How Nanoparticle Technology May Someday Help Your Knee

How Nanoparticle Technology May Someday Help Your Knee

Affecting over 30 million people in the United States, osteoarthritis is the most common form of arthritis. It is a long-term chronic disease characterised by the deterioration of cartilage in joints typically associated with aging or occurring after a traumatic injury. Osteoarthritis is a debilitating disease which causes severe joint pain, especially in the joints of knees, hands, feet and spine. However, currently, there is no arthritis treatment that can slow down or reverse the deterioration of cartilage associated with causing the disease.

Cartilage is a smooth connective tissue which protects joints. Replacing cartilage is not easily done once it is damaged. Some treatments currently available for people with osteoarthritis help only with alleviating the pain caused by the disease but do not help prevent it.

A recent study by researchers in the United States has found a potential new arthritis treatment which may prevent cartilage breakdown. This treatment centers around a new material which can deliver drugs directly to cartilage

In a bid to develop potential new osteoarthritis treatments, engineers at the Massachusetts Institute of Technology (MIT) in the United States, developed a new material that can deliver drugs directly to cartilage. The drugs could in turn, potentially help heal damaged tissue. To test whether the new material was effective in delivering the drugs directly and deep into the cartilage, the researchers conducted a study on rats. Their results were recently published in Science Translational Medicine. 

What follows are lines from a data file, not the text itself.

/-- **The `NUEnergyClass` inequality of a pair `(Φ, U)` for `H, Θ, η` on ONE slab `[u,v]`** — literally the body of
`NUEnergyClass` (`…NUDefs`, p629795) with `t₁ t₂ ↦ u v`. -/
def nuSlabIneq (Φ : ℝ → EuclideanSpace ℝ (Fin 3) → ℝ) (U : ℝ → EuclideanSpace ℝ (Fin 3) → EuclideanSpace ℝ (Fin 3))
    (H : ℝ → ℝ) (Θ : EuclideanSpace ℝ (Fin 3) → ℝ) (η : ℝ → ℝ) (u v : ℝ) : Prop :=
  ENNReal.ofReal (η v * ∫ x, H (Φ v x) * Θ x ^ 2) +
      ∫⁻ z in Icc u v ×ˢ (univ : Set (EuclideanSpace ℝ (Fin 3))), ENNReal.ofReal
        (1 / 2 * η z.1 * (deriv (deriv H) (Φ z.1 z.2) * ‖gradient (Φ z.1) z.2‖ ^ 2 * Θ z.2 ^ 2))
    ≤ ENNReal.ofReal (η u * (∫ x, H (Φ u x) * Θ x ^ 2) +
        (4 * ∫ z in Icc u v ×ˢ (univ : Set (EuclideanSpace ℝ (Fin 3))),
          η z.1 * (H (Φ z.1 z.2) * ‖gradient Θ z.2‖ ^ 2)) +
        (∫ z in Icc u v ×ˢ (univ : Set (EuclideanSpace ℝ (Fin 3))),
          η z.1 * (H (Φ z.1 z.2) * inner ℝ (U z.1 z.2) (gradient (fun y => Θ y ^ 2) z.2))) +
        (∫ z in Icc u v ×ˢ (univ : Set (EuclideanSpace ℝ (Fin 3))),
          |deriv η z.1| * (H (Φ z.1 z.2) * Θ z.2 ^ 2)))

/-- `NUEnergyClass` is the slab inequality for all admissible `H, Θ, η` and all slabs of the frame window. -/
theorem nuEnergyClass_iff (Φ : ℝ → EuclideanSpace ℝ (Fin 3) → ℝ)
    (U : ℝ → EuclideanSpace ℝ (Fin 3) → EuclideanSpace ℝ (Fin 3)) (k R : ℝ) :
    NUEnergyClass Φ U k R ↔
    ∀ (H : ℝ → ℝ), ContDiff ℝ 2 H → (∀ v, deriv H v ≤ 0) → (∀ v, 0 ≤ H v) →
      (∀ v, 0 ≤ deriv (deriv H) v) → (∀ v, deriv H v ^ 2 ≤ 2 * H v * deriv (deriv H) v) →
      (∀ v, k ≤ v → H v = 0) →
    ∀ (Θ : EuclideanSpace ℝ (Fin 3) → ℝ), ContDiff ℝ 1 Θ → HasCompactSupport Θ →
      tsupport Θ ⊆ ball (0 : EuclideanSpace ℝ (Fin 3)) (2 * R) →
    ∀ (η : ℝ → ℝ), ContDiff ℝ 1 η → (∀ s, 0 ≤ η s) →
    ∀ (t₁ t₂ : ℝ), -R ^ 2 < t₁ → t₁ ≤ t₂ → t₂ < 0 → nuSlabIneq Φ U H Θ η t₁ t₂ :=
  Iff.rfl

/-! ### Generic facts about the slab inequality -/

/-- The degenerate slab `[v,v]` (a null set): the inequality is an equality of the two `M`-terms. -/
theorem nuSlabIneq_self (Φ : ℝ → EuclideanSpace ℝ (Fin 3) → ℝ)
    (U : ℝ → EuclideanSpace ℝ (Fin 3) → EuclideanSpace ℝ (Fin 3)) (H : ℝ → ℝ)
    (Θ : EuclideanSpace ℝ (Fin 3) → ℝ) (η : ℝ → ℝ) (v : ℝ) : nuSlabIneq Φ U H Θ η v v := by
  unfold nuSlabIneq
  have h0 : (volume : Measure (ℝ × EuclideanSpace ℝ (Fin 3))).restrict
      (Icc v v ×ˢ (univ : Set (EuclideanSpace ℝ (Fin 3)))) = 0 :=
    Measure.restrict_eq_zero.2 (volume_Icc_prod_univ_self v)
  simp only [h0, lintegral_zero_measure, integral_zero_measure, add_zero, mul_zero, le_refl]

/-- **Trivial extension downwards.** If `Φ(t,·) = 0` for `t ≤ a` and `U(t,·) = 0` for `t < a`, the `|∇Θ|²`- and
`|η'|`-integrands are integrable on `[t₁,v] × ℝ³`, `H ≥ 0`, `η ≥ 0` is `C¹`, and the slab inequality holds on
`[a,v]`, then it holds on `[t₁,v]` (`t₁ ≤ a ≤ v`). -/
theorem nuSlabIneq_extend {Φ : ℝ → EuclideanSpace ℝ (Fin 3) → ℝ}
    {U : ℝ → EuclideanSpace ℝ (Fin 3) → EuclideanSpace ℝ (Fin 3)} {H : ℝ → ℝ}
    {Θ : EuclideanSpace ℝ (Fin 3) → ℝ} {η : ℝ → ℝ} {t₁ a v : ℝ} (ht₁a : t₁ ≤ a) (hav : a ≤ v)
    (hH0 : ∀ w, 0 ≤ H w) (hη1 : ContDiff ℝ 1 η) (hη0 : ∀ s, 0 ≤ η s)
    (hΦ0 : ∀ t, t ≤ a → ∀ x, Φ t x = 0) (hU0 : ∀ t, t < a → ∀ x, U t x = 0)
    (hA : IntegrableOn (fun z : ℝ × EuclideanSpace ℝ (Fin 3) => η z.1 * (H (Φ z.1 z.2) * ‖gradient Θ z.2‖ ^ 2))
      (Icc t₁ v ×ˢ (univ : Set (EuclideanSpace ℝ (Fin 3)))) volume)
    (hC : IntegrableOn (fun z : ℝ × EuclideanSpace ℝ (Fin 3) => |deriv η z.1| * (H (Φ z.1 z.2) * Θ z.2 ^ 2))
      (Icc t₁ v ×ˢ (univ : Set (EuclideanSpace ℝ (Fin 3)))) volume)
    (h : nuSlabIneq Φ U H Θ η a v) : nuSlabIneq Φ U H Θ η t₁ v := by
  unfold nuSlabIneq at h ⊢
  -- names
  set S : ℝ → Set (ℝ × EuclideanSpace ℝ (Fin 3)) := fun u => Icc u v ×ˢ (univ : Set (EuclideanSpace ℝ (Fin 3)))
    with hS
  set fA : ℝ × EuclideanSpace ℝ (Fin 3) → ℝ := fun z => η z.1 * (H (Φ z.1 z.2) * ‖gradient Θ z.2‖ ^ 2) with hfA
  set fB : ℝ × EuclideanSpace ℝ (Fin 3) → ℝ := fun z =>
    η z.1 * (H (Φ z.1 z.2) * inner ℝ (U z.1 z.2) (gradient (fun y => Θ y ^ 2) z.2)) with hfB
  set fC : ℝ × EuclideanSpace ℝ (Fin 3) → ℝ := fun z => |deriv η z.1| * (H (Φ z.1 z.2) * Θ z.2 ^ 2) with hfC
  set gD : ℝ × EuclideanSpace ℝ (Fin 3) → ℝ≥0∞ := fun z => ENNReal.ofReal
    (1 / 2 * η z.1 * (deriv (deriv H) (Φ z.1 z.2) * ‖gradient (Φ z.1) z.2‖ ^ 2 * Θ z.2 ^ 2)) with hgD
  have hSm : ∀ u, MeasurableSet (S u) := fun u => measurableSet_Icc.prod MeasurableSet.univ
  have hsub : S a ⊆ S t₁ := Set.prod_mono (Icc_subset_Icc ht₁a le_rfl) le_rfl
  have hmem_low : ∀ z, z ∈ S t₁ \ S a → z.1 < a := by
    intro z hz
    by_contra hza
    exact hz.2 ⟨⟨not_lt.1 hza, hz.1.1.2⟩, mem_univ _⟩
  -- the `M`-terms at `t₁` and `a`
  set m₀ : ℝ := ∫ x, H 0 * Θ x ^ 2 with hm₀
  have hm₀0 : 0 ≤ m₀ := integral_nonneg fun x => mul_nonneg (hH0 0) (sq_nonneg _)
  have hMt₁ : ∫ x, H (Φ t₁ x) * Θ x ^ 2 = m₀ := by
    rw [hm₀]; congr 1; funext x; rw [hΦ0 t₁ ht₁a x]
  have hMa : ∫ x, H (Φ a x) * Θ x ^ 2 = m₀ := by
    rw [hm₀]; congr 1; funext x; rw [hΦ0 a le_rfl x]
  -- (i) the dissipation does not see `[t₁, a[`
  have hD : ∫⁻ z in S t₁, gD z = ∫⁻ z in S a, gD z := by
    have hsplit : S t₁ = (Ico t₁ a ×ˢ (univ : Set (EuclideanSpace ℝ (Fin 3)))) ∪ S a := by
      simp only [hS, ← union_prod, Ico_union_Icc_eq_Icc ht₁a hav]
    have hdisj : Disjoint (Ico t₁ a ×ˢ (univ : Set (EuclideanSpace ℝ (Fin 3)))) (S a) :=
      Set.disjoint_left.2 fun z hz hz' => (not_le.2 hz.1.2) hz'.1.1
    have hzero : ∫⁻ z in Ico t₁ a ×ˢ (univ : Set (EuclideanSpace ℝ (Fin 3))), gD z = 0 := by
      rw [setLIntegral_congr_fun (measurableSet_Ico.prod MeasurableSet.univ)
        (fun z hz => show gD z = 0 from ?_)]
      · exact lintegral_zero
      · have hΦz : Φ z.1 = fun _ => 0 := funext fun x => hΦ0 z.1 (le_of_lt hz.1.2) x
        have hg : gradient (Φ z.1) z.2 = 0 := by
          rw [hΦz]; unfold gradient; rw [fderiv_const_apply]; simp
        simp only [hgD, hg, norm_zero]
        norm_num
    rw [hsplit, lintegral_union (hSm a) hdisj, hzero, zero_add]
  -- (ii) the drift term does not see `[t₁, a[`
  have hB : ∫ z in S t₁, fB z = ∫ z in S a, fB z := by
    refine setIntegral_eq_of_subset_of_forall_sdiff_eq_zero (hSm t₁) hsub fun z hz => ?_
    simp only [hfB, hU0 z.1 (hmem_low z hz) z.2, inner_zero_left, mul_zero]
  -- (iii) the `|∇Θ|²` term is monotone in the slab
  have hAmono : ∫ z in S a, fA z ≤ ∫ z in S t₁, fA z := by
    refine setIntegral_mono_set hA ?_ (Eventually.of_forall hsub)
    exact Eventually.of_forall fun z => mul_nonneg (hη0 _) (mul_nonneg (hH0 _) (sq_nonneg _))
  -- (iv) the `|η'|` term on `[t₁, a[` controls `(η a - η t₁) m₀`
  have hCsplit : ∫ z in S t₁, fC z =
      (∫ z in Ico t₁ a ×ˢ (univ : Set (EuclideanSpace ℝ (Fin 3))), fC z) + ∫ z in S a, fC z := by
    have hsplit : S t₁ = (Ico t₁ a ×ˢ (univ : Set (EuclideanSpace ℝ (Fin 3)))) ∪ S a := by
      simp only [hS, ← union_prod, Ico_union_Icc_eq_Icc ht₁a hav]
    have hdisj : Disjoint (Ico t₁ a ×ˢ (univ : Set (EuclideanSpace ℝ (Fin 3)))) (S a) :=
      Set.disjoint_left.2 fun z hz hz' => (not_le.2 hz.1.2) hz'.1.1
    have hsubI : Ico t₁ a ×ˢ (univ : Set (EuclideanSpace ℝ (Fin 3))) ⊆ S t₁ :=
      Set.prod_mono (Ico_subset_Icc_self.trans (Icc_subset_Icc le_rfl hav)) le_rfl
    rw [hsplit, setIntegral_union hdisj (hSm a) (hC.mono_set hsubI) (hC.mono_set hsub)]
  have hClow : (η a - η t₁) * m₀ ≤ ∫ z in Ico t₁ a ×ˢ (univ : Set (EuclideanSpace ℝ (Fin 3))), fC z := by
    have hcongr : ∫ z in Ico t₁ a ×ˢ (univ : Set (EuclideanSpace ℝ (Fin 3))), fC z =
        ∫ z in Ico t₁ a ×ˢ (univ : Set (EuclideanSpace ℝ (Fin 3))), |deriv η z.1| * (H 0 * Θ z.2 ^ 2) := by
      refine setIntegral_congr_fun (measurableSet_Ico.prod MeasurableSet.univ) fun z hz => ?_
      simp only [hfC, hΦ0 z.1 (le_of_lt hz.1.2) z.2]
    have hprod : ∫ z in Ico t₁ a ×ˢ (univ : Set (EuclideanSpace ℝ (Fin 3))), |deriv η z.1| * (H 0 * Θ z.2 ^ 2) =
        (∫ s in Ico t₁ a, |deriv η s|) * m₀ := by
      have hpm := setIntegral_prod_mul (μ := (volume : Measure ℝ))
        (ν := (volume : Measure (EuclideanSpace ℝ (Fin 3)))) (fun s => |deriv η s|) (fun x => H 0 * Θ x ^ 2)
        (Ico t₁ a) univ
      rw [Measure.restrict_univ] at hpm
      rw [hm₀, Measure.volume_eq_prod]
      exact hpm
    rw [hcongr, hprod]
    refine mul_le_mul_of_nonneg_right ?_ hm₀0
    -- `η a - η t₁ = ∫_{t₁}^{a} η' ≤ ∫_{t₁}^{a} |η'|`
    have hηd : ∀ x, DifferentiableAt ℝ η x := fun x => (hη1.differentiable one_ne_zero) x
    have hηc : Continuous (deriv η) := hη1.continuous_deriv le_rfl
    have hFTC : ∫ s in t₁..a, deriv η s = η a - η t₁ :=
      intervalIntegral.integral_deriv_eq_sub (fun x _ => hηd x) (hηc.intervalIntegrable _ _)
    have hle : ∫ s in t₁..a, deriv η s ≤ ∫ s in t₁..a, |deriv η s| :=
      intervalIntegral.integral_mono_on ht₁a (hηc.intervalIntegrable _ _) (hηc.abs.intervalIntegrable _ _)
        fun s _ => le_abs_self _
    rw [integral_Ico_eq_integral_Ioo, ← integral_Ioc_eq_integral_Ioo, ← intervalIntegral.integral_of_le ht₁a,
      ← hFTC]
    exact hle
  -- (v) combine
  have hreal : η a * (∫ x, H (Φ a x) * Θ x ^ 2) + (4 * ∫ z in S a, fA z) + (∫ z in S a, fB z) + (∫ z in S a, fC z)
      ≤ η t₁ * (∫ x, H (Φ t₁ x) * Θ x ^ 2) + (4 * ∫ z in S t₁, fA z) + (∫ z in S t₁, fB z) +
        (∫ z in S t₁, fC z) := by
    rw [hMa, hMt₁, hB, hCsplit]
    nlinarith [hAmono, hClow, hm₀0]
  calc ENNReal.ofReal (η v * ∫ x, H (Φ v x) * Θ x ^ 2) + ∫⁻ z in S t₁, gD z
      = ENNReal.ofReal (η v * ∫ x, H (Φ v x) * Θ x ^ 2) + ∫⁻ z in S a, gD z := by rw [hD]
    _ ≤ _ := h
    _ ≤ _ := ENNReal.ofReal_le_ofReal hreal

The study compared whether delivering insulin-like growth factor 1 (IGF-1) using the new material they developed was more effective in preventing cartilage breakdown in knee joints of rats compared to directly injecting the drug on its own into the joint. Previous research has shown cartilage in animals can be regenerated with IGF-1 as it promotes cell growth and prevents cell death. IGF-1 has been shown to stimulate cells to produce the building blocks of cartilage and other connective tissue, making it an ideal candidate to help treat osteoarthritis.

However, the researchers noted that many promising arthritis treatments performed well in animal studies but not clinical trials in humans. They suggested this could be due to the drugs being cleared from the joint before they could get deep enough into the cartilage.

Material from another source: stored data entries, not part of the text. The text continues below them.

import Summits.NavierStokesRegularity.TurbBounds.Results.P2R3
import Summits.NavierStokesRegularity.TurbBounds.P2R4Profile
import HarnessLib

/-!
(gen 7, 2026-08-22, dedup fixes per pub-turb-sos DEDUP-PREFLIGHT / lead decision 104: `legendre_two…five_eval` are used from `P2R4Profile` by name instead of being restated; `gp_abs_le` moved here from `Results/P2R3Tail.lean`.)
# Row P2-R3: the coupling profile `g = −(sκ/2)·η′₅((x+1)/2)` IS `Σ_{p≤5} ĝ_p P_p` with the tree's literal `ĝ_p` (LEAN-MAP data item (b))
(cell `pub-turb` / `turb-bounds`; v2 groundwork for the P2-R3 tail lemma: the profile enters `TailPolyGen.layerForm_poly_lower_bound` as a
polynomial `gp` of degree `≤ 5` with `gOf s κ η′ = gp.eval`; here `gp` is written in the Legendre basis with the literal data
`Certs.P2R3.Evaluator.ghat0 … ghat5` of `EvalShared.lean`, so that `ĉ_p(gp) = ĝ_p` is immediate. Kernel arithmetic only.)

HONEST FRAMING: rigorous bounds for the stated PDE and boundary conditions; no claim about physical turbulence beyond the bound.
-/

set_option linter.style.longLine false

noncomputable section

namespace Summit.NavierStokesRegularity.TurbBounds.TailP2R3

open Polynomial Finset Literature.Analysis.SpecialFunctions
open Summit.NavierStokesRegularity.TurbBounds.LayerForm (gOf)
open Summit.NavierStokesRegularity.TurbBounds.Certs.P2R3.Evaluator (ghat0 ghat1 ghat2 ghat3 ghat4 ghat5 T)
open Summit.NavierStokesRegularity.TurbBounds.TailP2R4 (legendre_two_eval legendre_three_eval legendre_four_eval legendre_five_eval)   -- proved once, in P2R4Profile (lands first); gen 7 dedup fix

/-- The literal Legendre data of the profile as a real sequence `ĝ_0 … ĝ_5` (zero beyond). -/
def ghatR : ℕ → ℝ
  | 0 => ghat0 | 1 => ghat1 | 2 => ghat2 | 3 => ghat3 | 4 => ghat4 | 5 => ghat5 | _ => 0

/-- The profile polynomial of row P2-R3 in the Legendre basis: `gp = Σ_{p≤5} ĝ_p P_p`. -/
def gp : ℝ[X] := ∑ p ∈ range (5 + 1), C (ghatR p) * legendre p

/-- `deg gp ≤ 5`. -/
theorem natDegree_gp_le : gp.natDegree ≤ 5 := by
  unfold gp
  refine natDegree_sum_le_of_forall_le _ _ (fun p hp => ?_)
  refine (natDegree_C_mul_le _ _).trans ?_
  rw [natDegree_legendre]
  rw [Finset.mem_range] at hp; omega

/-- **The literal `ĝ_p` ARE the Legendre data of the member's coupling profile**: `g(x) = −(3/2·171/2)·η′₅((x+1)/2) = Σ_{p≤5} ĝ_p P_p(x)`
for every real `x` (exact polynomial identity; LEAN-MAP data item (b) for row P2-R3, kernel-checked). -/
theorem gp_eval (x : ℝ) : gp.eval x = gOf (3 / 2) 171 Results.P2R3.eta x := by
  unfold gp gOf Results.P2R3.eta
  simp only [sum_range_succ, sum_range_zero, zero_add, ghatR]
  simp only [eval_add, eval_mul, eval_C, eval_X, legendre_zero, legendre_one, eval_one, legendre_two_eval, legendre_three_eval,
    legendre_four_eval, legendre_five_eval, ghat0, ghat1, ghat2, ghat3, ghat4, ghat5]
  push_cast
  ring

/-- `|g| ≤ T` on `[-1, 1]` for the profile polynomial (the tree's `Results.P2R3.g_abs_le`, `T = 6680799/4000`). Stated here, in the file that defines `gp`
(gen 7 dedup fix: its text coincides with P2R4's `gp_abs_le` after short-naming). -/
theorem gp_abs_le : ∀ x ∈ Set.Icc (-1 : ℝ) 1, |gp.eval x| ≤ ((T : ℚ) : ℝ) := by
  intro x hx
  rw [gp_eval x]
  have h := Results.P2R3.g_abs_le x hx
  have e : ((T : ℚ) : ℝ) = (6680799 : ℝ) / 4000 := by norm_num [T]
  rw [e]; exact h

end Summit.NavierStokesRegularity.TurbBounds.TailP2R3

end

To overcome this, MIT engineers developed nanoparticles which could penetrate and deliver IGF-1 deep into the cartilage. They developed a sphere-shaped molecule with branched structures on it. At the tip of each branch is a positive charge which helps the molecules to bind to bind to cartilage which is negatively charged. The molecules also have IGF-1 molecules attached to the surface.

The nanoparticles coat the surface of cartilage and diffuse into it when injected directly into the joint. Due to the positive charge, they can bind temporarily to cartilage, preventing them from being washed away. The researchers found an optimal charge on the molecules which stops them from being stuck on the surface and enables them to bind and unbind to diffuse deeper into cartilage.

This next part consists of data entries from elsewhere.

import Summits.HubbardSuperconductivity.HubbardSuperconductivity.Theorems.AnisotropyChordTransferFibre3FinXDEvalW

/-!
# Route `AnisotropyChord` / H0 rotor rung: FIN per-`L` row-D (KT-2a″) cell facts, `L = 19`, cells 32–32

Kernel facts `xdCellAny0 19 (49/50) la lb aD = true` (in-kernel point tables, zero data; `decide +kernel`) for the combined-cell
grid of `L = 19` (g5 design, 1–2.5 % cells); assembled in `…FinXDNineteen`.  Prover seat `hubbard-h0-rotor-p3` g7; helper for piece A =
stmt-HubbardSuperconductivity-23918 of rung 19089 (`--supports`, helper class).  WHAT THIS IS NOT: nothing here proves superconductivity in the
Hubbard model (rotor TARGET as worded stays FALSE, g15 verdict); kernel facts for ONE hypothesis of ONE conditional reduction.
-/

set_option linter.dupNamespace false
set_option autoImplicit false

namespace Summit.HubbardSuperconductivity.HubbardSuperconductivity.Theorems.AnisotropyChord.Transfer.Fibre3

namespace FinXD

/-- cell 32 of `L = 19` (`cert`). [folklore] -/
theorem xd19_32 : xdCellAny0 19 (49/50 : ℚ) 336258044806220 344664495926376 (2/25 : ℚ) = true := by (rw [← xdCellAnyW0_eq]; decide +kernel)

end FinXD

end Summit.HubbardSuperconductivity.HubbardSuperconductivity.Theorems.AnisotropyChord.Transfer.Fibre3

The results showed that when the nanoparticles with IGF-1 attached were injected into the rat’s knee joints the material lasted ten times longer than when IGF-1 was injected on its own. The results also showed the concentration of IGF-1 remained high enough to have a therapeutic effect for approximately 30 days. The researchers also found rats treated with the combination of the nanoparticle and drug (IGF-1) had less damaged cartilage in injured joints compared to joints left untreated or only received the drug on its own. A reduction in joint inflammation was also observed.

A main difference between rats and humans is the thickness of cartilage. In rat joints, cartilage is roughly 0.1 millimeters thick, compared to one millimeter in a human joint. However, the researchers showed the particles can penetrate cartilage as thick as that found in human joints. This is essential to the success of this arthritis treatment being translated into humans one day.

These findings offer a promising potential new arthritis treatment for humans who have suffered a traumatic injury. Joint injections given once a month or every two weeks (the dosage advised by the researchers) could greatly improve joint damage. The researchers believe it could be adapted to also treat age-related osteoarthritis. The next steps would be to explore delivering different types of drugs using the nanoparticle to investigate the effectiveness they have on preventing and regenerating cartilage for both age- and injury-related osteoarthritis.